IL CASO

Una donna scomparsa nel nulla 

Un segnale del telefono ha mobilitato 150 uomini sulle sue tracce nella zona attorno a Bolzano


di Fausto Da Deppo


VAL SENALES. È stata cercata a lungo, ieri, Jutta Pia Santer, una 43enne della Val Senales scomparsa dopo le dimissioni da una struttura sanitaria nella giornata di venerdì e momentaneamente individuata ieri mattina nella zona attorno a Bolzano grazie al segnale del suo telefono cellulare. Sulle sue tracce sono stati mobilitati circa 150 uomini delle squadre dei vigili del fuoco di Andriano, Missiano, Frangarto, Terlano, Settequerce, Riva di Sotto e, ancora, del gruppo sommozzatori del dipartimento dei vigili del fuoco di Bolzano, delle unità cinofile con 24 cani e della sezione di soccorso in acqua di Bolzano, dei carabinieri e delle squadre del soccorso alpino, appoggiati da elicotteri di soccorso.

Tutto inutile, la donna non è stata rintracciata e di lei non sono stati recuperati indizi né durante le ricerche a terra, né nel corso delle ispezioni lungo le rive dell’Adige e nelle acque. A metà giornata, ieri, le operazioni sono quindi state interrotte e verranno probabilmente riprese intensificando le verifiche di possibili, ulteriori segnali telefonici che possano dare una nuova posizione della donna.

L’ipotesi più probabile su cui si sono concentrati i responsabili delle ricerche è che si tratti di un allontanamento volontario. La segnalazione captata attraverso il telefono cellulare indicava appunto un’area attorno a Bolzano, un’area che per la 43enne potrebbe essere stata di transito, di semplice passaggio. Viste le molte linee di comunicazione, stradali e ferroviarie, è insomma possibile che il segnale indicasse un luogo di presenza provvisoria della donna, piuttosto che un punto d’arrivo nei suoi spostamenti. Per questo, le ricerche via terra sono state sospese e presumibilmente non verranno riprese, preferendo invece concentrarsi sulla possibilità di rintracciare Santer attraverso un nuovo segnale del cellulare.

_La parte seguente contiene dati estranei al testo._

import Summits.CriticalPhenomena.PercolationContinuityZ3.Theorems.PercNearOneGluingNoHeavyConstsTwoPoleCore
import HarnessLib

/-!
# The `K₄` core (triangle of terminals plus a hub): polynomial inequalities for TS / DUU

builds on p205010 (kernel theorem, internal audit signed; external expert review pending)

Lane `prim/consts`, seat prim-consts-1 gen 12 (memo `FROM-prim-consts-1-g12-TWO-POLE.md` §6).  Helper file for the crux `NoHeavyLowerTail`
(stmt-CriticalPhenomena-4575; `--supports`): theorems only, no definitions, no sorries, standard axioms.  Consumed by `…ConstsTripleSplitHub`
(TS/DUU for a TRIANGLE WITH A HUB: three terminals pairwise joined by arcs and each joined to a common hub by a spoke — the `K₄` pattern, the
smallest 2-connected core that is neither a cycle nor a `K_{2,k}`-subdivision).

THE CORE COMPUTATION.  Arcs `ab, ac, bc` open with probabilities `p, q, r`; spokes `a–h, b–h, c–h` open with probabilities `x_a, x_b, x_c`; all
independent.  Exactly (64-state enumeration, `prim-consts-1/g12/eng/k4_setup.py`):  `μ(a|b|c) = (1−p)(1−q)(1−r)·S(x)` (no arc, at most one
spoke), `μ(a ↮ b, a ↮ c) = (1−p)(1−q)·D(x)`, `μ(b ↮ c) = (1−r)·V` with
`V = (1−p)(1−q)(1−x_bx_c) + p(1−q)m_c + (1−p)q·m_b`,  `m_c = 1 − x_c(x_a + x_b − x_ax_b)`, `m_b = 1 − x_b(x_a + x_c − x_ax_c)`
(`S, D` as in `…ConstsTwoPoleCore`).  DUU(root `a`) is `(1−p)(1−q)(1−r)²S(x)² ≤ D(x)·(1−r)²V²`; after the Cauchy–Schwarz step
`S² ≤ D·L` (`Consts.TwoPole.sq_S_le`, `L = (1−x_a)X² + x_aX'`, `X = 1−x_bx_c`, `X' = (1−x_b)(1−x_c)`) it remains to show the KEY
`(1−p)(1−q)·L ≤ V²` (`Consts.K4.key_le`), which follows from `(1−p)(1−q) = (α+β)(α+γ)` for `α = (1−p)(1−q)`, `β = p(1−q)`, `γ = (1−p)q` and
`V² − (α+β)(α+γ)L = α²(X² − L) + αβ(2Xm_c − L) + αγ(2Xm_b − L) + [(βm_c + γm_b)² − βγL]`, each bracket nonnegative:
`X² − L = x_a(X² − X')`, `2Xm_c − L = (1−x_a)X² + x_a(1−x_c)(1 + x_b − 2x_bx_c)`, `(βm_c + γm_b)² ≥ 4βγm_bm_c` and
`4m_bm_c − L = 3(1−x_a)²X² + 3x_a²X' + x_a(1−x_a)(4XX' + 2X² + (X² − X'))`.  (Tensor-Bernstein certificate sizes for comparison: DUU 222, TS 695.)
References: G. Grimmett, *Percolation* (1999), §1.3, §2.2.
-/

namespace Summit.CriticalPhenomena.PercolationContinuityZ3.Theorems

open MeasureTheory Set Literature.Probability.LatticeModels Literature.Probability.Percolation
open scoped Classical

namespace Consts

namespace K4

/-- `X² − X' ≥ 0` for `X = 1 − x_bx_c`, `X' = (1−x_b)(1−x_c)`: the difference is `x_b(1−x_c)² + x_c(1−x_b)² + x_bx_c(1−x_b)(1−x_c)`. [folklore] -/
theorem delta_nonneg (xb xc : ℝ) (hb : 0 ≤ xb) (hb' : xb ≤ 1) (hc : 0 ≤ xc) (hc' : xc ≤ 1) :
    0 ≤ (1 - xb * xc) ^ 2 - (1 - xb) * (1 - xc) := by
  have e : (1 - xb * xc) ^ 2 - (1 - xb) * (1 - xc) = xb * (1 - xc) ^ 2 + xc * (1 - xb) ^ 2 + xb * xc * ((1 - xb) * (1 - xc)) := by ring
  rw [e]
  exact add_nonneg (add_nonneg (mul_nonneg hb (sq_nonneg _)) (mul_nonneg hc (sq_nonneg _)))
    (mul_nonneg (mul_nonneg hb hc) (mul_nonneg (sub_nonneg.2 hb') (sub_nonneg.2 hc')))

set_option maxHeartbeats 400000 in
/-- **The key inequality of the `K₄` core**: `(1−p)(1−q)·L ≤ V²` (notation of the module docstring), all variables in `[0,1]`. [folklore] -/
theorem key_le (p q xa xb xc : ℝ) (hp : 0 ≤ p) (hp' : p ≤ 1) (hq : 0 ≤ q) (hq' : q ≤ 1) (ha : 0 ≤ xa) (ha' : xa ≤ 1) (hb : 0 ≤ xb)
    (hb' : xb ≤ 1) (hc : 0 ≤ xc) (hc' : xc ≤ 1) :
    (1 - p) * (1 - q) * ((1 - xa) * (1 - xb * xc) ^ 2 + xa * ((1 - xb) * (1 - xc))) ≤
      ((1 - p) * (1 - q) * (1 - xb * xc) + p * (1 - q) * (1 - xc * (xa + xb - xa * xb)) +
        (1 - p) * q * (1 - xb * (xa + xc - xa * xc))) ^ 2 := by
  set X : ℝ := 1 - xb * xc with hX
  set X' : ℝ := (1 - xb) * (1 - xc) with hX'
  set L : ℝ := (1 - xa) * X ^ 2 + xa * X' with hL
  set mc : ℝ := 1 - xc * (xa + xb - xa * xb) with hmc
  set mb : ℝ := 1 - xb * (xa + xc - xa * xc) with hmb
  set α : ℝ := (1 - p) * (1 - q) with hα
  set β : ℝ := p * (1 - q) with hβ
  set γ : ℝ := (1 - p) * q with hγ
  have hα0 : 0 ≤ α := mul_nonneg (sub_nonneg.2 hp') (sub_nonneg.2 hq')
  have hβ0 : 0 ≤ β := mul_nonneg hp (sub_nonneg.2 hq')
  have hγ0 : 0 ≤ γ := mul_nonneg (sub_nonneg.2 hp') hq
  have hX0 : 0 ≤ X := sub_nonneg.2 (mul_le_one₀ hb' hc hc')
  have hX'0 : 0 ≤ X' := mul_nonneg (sub_nonneg.2 hb') (sub_nonneg.2 hc')
  have hδ : 0 ≤ X ^ 2 - X' := delta_nonneg xb xc hb hb' hc hc'
  -- the four brackets
  have b1 : 0 ≤ X ^ 2 - L := by
    have e : X ^ 2 - L = xa * (X ^ 2 - X') := by rw [hL]; ring
    rw [e]; exact mul_nonneg ha hδ
  have b2 : 0 ≤ 2 * X * mc - L := by
    have e : 2 * X * mc - L = (1 - xa) * X ^ 2 + xa * ((1 - xc) * (1 + xb - 2 * xb * xc)) := by rw [hL, hmc, hX, hX']; ring
    rw [e]
    have h3 : 0 ≤ 1 + xb - 2 * xb * xc := by nlinarith [mul_le_one₀ hb' hc hc', mul_nonneg hb (sub_nonneg.2 hc')]
    exact add_nonneg (mul_nonneg (sub_nonneg.2 ha') (sq_nonneg _)) (mul_nonneg ha (mul_nonneg (sub_nonneg.2 hc') h3))
  have b3 : 0 ≤ 2 * X * mb - L := by
    have e : 2 * X * mb - L = (1 - xa) * X ^ 2 + xa * ((1 - xb) * (1 + xc - 2 * xc * xb)) := by rw [hL, hmb, hX, hX']; ring
    rw [e]
    have h3 : 0 ≤ 1 + xc - 2 * xc * xb := by nlinarith [mul_le_one₀ hc' hb hb', mul_nonneg hc (sub_nonneg.2 hb')]
    exact add_nonneg (mul_nonneg (sub_nonneg.2 ha') (sq_nonneg _)) (mul_nonneg ha (mul_nonneg (sub_nonneg.2 hb') h3))
  have b4 : 0 ≤ 4 * mb * mc - L := by
    have e : 4 * mb * mc - L = 3 * (1 - xa) ^ 2 * X ^ 2 + 3 * xa ^ 2 * X' + xa * (1 - xa) * (4 * X * X' + 2 * X ^ 2 + (X ^ 2 - X')) := by
      rw [hL, hmb, hmc, hX, hX']; ring
    rw [e]
    exact add_nonneg (add_nonneg (mul_nonneg (mul_nonneg (by norm_num) (sq_nonneg _)) (sq_nonneg _))
      (mul_nonneg (mul_nonneg (by norm_num) (sq_nonneg _)) hX'0))
      (mul_nonneg (mul_nonneg ha (sub_nonneg.2 ha')) (add_nonneg (add_nonneg (mul_nonneg (mul_nonneg (by norm_num) hX0) hX'0)
        (mul_nonneg (by norm_num) (sq_nonneg _))) hδ))
  have b5 : β * γ * L ≤ (β * mc + γ * mb) ^ 2 := by
    have e : (β * mc + γ * mb) ^ 2 - 4 * (β * γ) * (mb * mc) = (β * mc - γ * mb) ^ 2 := by ring
    have h4 : β * γ * L ≤ β * γ * (4 * mb * mc) := mul_le_mul_of_nonneg_left (by linarith) (mul_nonneg hβ0 hγ0)
    nlinarith [sq_nonneg (β * mc - γ * mb)]
  -- the decomposition
  have ident : (α * X + β * mc + γ * mb) ^ 2 - (1 - p) * (1 - q) * L =
      α ^ 2 * (X ^ 2 - L) + α * β * (2 * X * mc - L) + α * γ * (2 * X * mb - L) + ((β * mc + γ * mb) ^ 2 - β * γ * L) := by
    have hpq : (1 - p) * (1 - q) = (α + β) * (α + γ) := by rw [hα, hβ, hγ]; ring
    rw [hpq]; ring
  have key : 0 ≤ (α * X + β * mc + γ * mb) ^ 2 - (1 - p) * (1 - q) * L := by
    rw [ident]
    exact add_nonneg (add_nonneg (add_nonneg (mul_nonneg (sq_nonneg _) b1) (mul_nonneg (mul_nonneg hα0 hβ0) b2))
      (mul_nonneg (mul_nonneg hα0 hγ0) b3)) (sub_nonneg.2 b5)
  have hV : (1 - p) * (1 - q) * (1 - xb * xc) + p * (1 - q) * (1 - xc * (xa + xb - xa * xb)) + (1 - p) * q * (1 - xb * (xa + xc - xa * xc)) =
      α * X + β * mc + γ * mb := by rw [hα, hβ, hγ, hX, hmc, hmb]
  rw [hV]
  linarith

/-- **The `K₄` polynomial inequality (DUU on the core, root `a`)**: `((1−p)(1−q)(1−r)S(x))² ≤ ((1−p)(1−q)D(x))·((1−r)V)²` for all variables
in `[0,1]` (notation of the module docstring). [folklore] -/
theorem poly_DUU (p q r xa xb xc : ℝ) (hp : 0 ≤ p) (hp' : p ≤ 1) (hq : 0 ≤ q) (hq' : q ≤ 1) (ha : 0 ≤ xa) (ha' : xa ≤ 1)
    (hb : 0 ≤ xb) (hb' : xb ≤ 1) (hc : 0 ≤ xc) (hc' : xc ≤ 1) :
    ((1 - p) * (1 - q) * (1 - r) * (1 - xa * xb - xa * xc - xb * xc + 2 * xa * xb * xc)) ^ 2 ≤
      ((1 - p) * (1 - q) * (1 - xa * (xb + xc - xb * xc))) *
        ((1 - r) * ((1 - p) * (1 - q) * (1 - xb * xc) + p * (1 - q) * (1 - xc * (xa + xb - xa * xb)) +
          (1 - p) * q * (1 - xb * (xa + xc - xa * xc)))) ^ 2 := by
  have hS := TwoPole.sq_S_le xa xb xc ha ha' hb' hc'
  have hK := key_le p q xa xb xc hp hp' hq hq' ha ha' hb hb' hc hc'
  have hpq : 0 ≤ (1 - p) * (1 - q) := mul_nonneg (sub_nonneg.2 hp') (sub_nonneg.2 hq')
  have hX' : 0 ≤ (1 - xb) * (1 - xc) := mul_nonneg (sub_nonneg.2 hb') (sub_nonneg.2 hc')
  have hD : 0 ≤ 1 - xa * (xb + xc - xb * xc) := by
    have e : 1 - xa * (xb + xc - xb * xc) = (1 - xa) + xa * ((1 - xb) * (1 - xc)) := by ring
    rw [e]; exact add_nonneg (sub_nonneg.2 ha') (mul_nonneg ha hX')
  calc ((1 - p) * (1 - q) * (1 - r) * (1 - xa * xb - xa * xc - xb * xc + 2 * xa * xb * xc)) ^ 2
      = ((1 - p) * (1 - q)) * (1 - r) ^ 2 * (((1 - p) * (1 - q)) * (1 - xa * xb - xa * xc - xb * xc + 2 * xa * xb * xc) ^ 2) := by ring
    _ ≤ ((1 - p) * (1 - q)) * (1 - r) ^ 2 * (((1 - p) * (1 - q)) *
          ((1 - xa * (xb + xc - xb * xc)) * ((1 - xa) * (1 - xb * xc) ^ 2 + xa * ((1 - xb) * (1 - xc))))) :=
        mul_le_mul_of_nonneg_left (mul_le_mul_of_nonneg_left hS hpq) (mul_nonneg hpq (sq_nonneg _))
    _ = ((1 - p) * (1 - q) * (1 - xa * (xb + xc - xb * xc))) * (1 - r) ^ 2 *
          ((1 - p) * (1 - q) * ((1 - xa) * (1 - xb * xc) ^ 2 + xa * ((1 - xb) * (1 - xc)))) := by ring
    _ ≤ ((1 - p) * (1 - q) * (1 - xa * (xb + xc - xb * xc))) * (1 - r) ^ 2 *
          ((1 - p) * (1 - q) * (1 - xb * xc) + p * (1 - q) * (1 - xc * (xa + xb - xa * xb)) +
            (1 - p) * q * (1 - xb * (xa + xc - xa * xc))) ^ 2 :=
        mul_le_mul_of_nonneg_left hK (mul_nonneg (mul_nonneg hpq hD) (sq_nonneg _))
    _ = _ := by ring

/-- `0 ≤ V`. [folklore] -/
theorem V_nonneg (p q xa xb xc : ℝ) (hp : 0 ≤ p) (hp' : p ≤ 1) (hq : 0 ≤ q) (hq' : q ≤ 1) (ha : 0 ≤ xa) (ha' : xa ≤ 1) (hb : 0 ≤ xb)
    (hb' : xb ≤ 1) (hc : 0 ≤ xc) (hc' : xc ≤ 1) :
    0 ≤ (1 - p) * (1 - q) * (1 - xb * xc) + p * (1 - q) * (1 - xc * (xa + xb - xa * xb)) + (1 - p) * q * (1 - xb * (xa + xc - xa * xc)) := by
  have hab : xa + xb - xa * xb ≤ 1 := by nlinarith [mul_nonneg (sub_nonneg.2 ha') (sub_nonneg.2 hb')]
  have hac : xa + xc - xa * xc ≤ 1 := by nlinarith [mul_nonneg (sub_nonneg.2 ha') (sub_nonneg.2 hc')]
  have hab0 : 0 ≤ xa + xb - xa * xb := by nlinarith [mul_le_one₀ ha' hb hb']
  have hac0 : 0 ≤ xa + xc - xa * xc := by nlinarith [mul_le_one₀ ha' hc hc']
  refine add_nonneg (add_nonneg ?_ ?_) ?_
  · exact mul_nonneg (mul_nonneg (sub_nonneg.2 hp') (sub_nonneg.2 hq')) (sub_nonneg.2 (mul_le_one₀ hb' hc hc'))
  · exact mul_nonneg (mul_nonneg hp (sub_nonneg.2 hq')) (sub_nonneg.2 (mul_le_one₀ hc' hab0 hab))
  · exact mul_nonneg (mul_nonneg (sub_nonneg.2 hp') hq) (sub_nonneg.2 (mul_le_one₀ hb' hac0 hac))

end K4

end Consts

end Summit.CriticalPhenomena.PercolationContinuityZ3.Theorems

Chiaramente la scomparsa della donna ha creato una diffusa preoccupazione nei luoghi d’origine, fra i familiari e i conoscenti, che hanno infine dato l’allarme attivando le ricerche e mobilitando un consistente numero di uomini e di mezzi. Il coordinamento degli interventi è stato affidato ai carabinieri della stazione di Silandro e per eventuali notizie riguardanti la donna è stato anche diramato il numero di telefono della stazione, 0473 737500.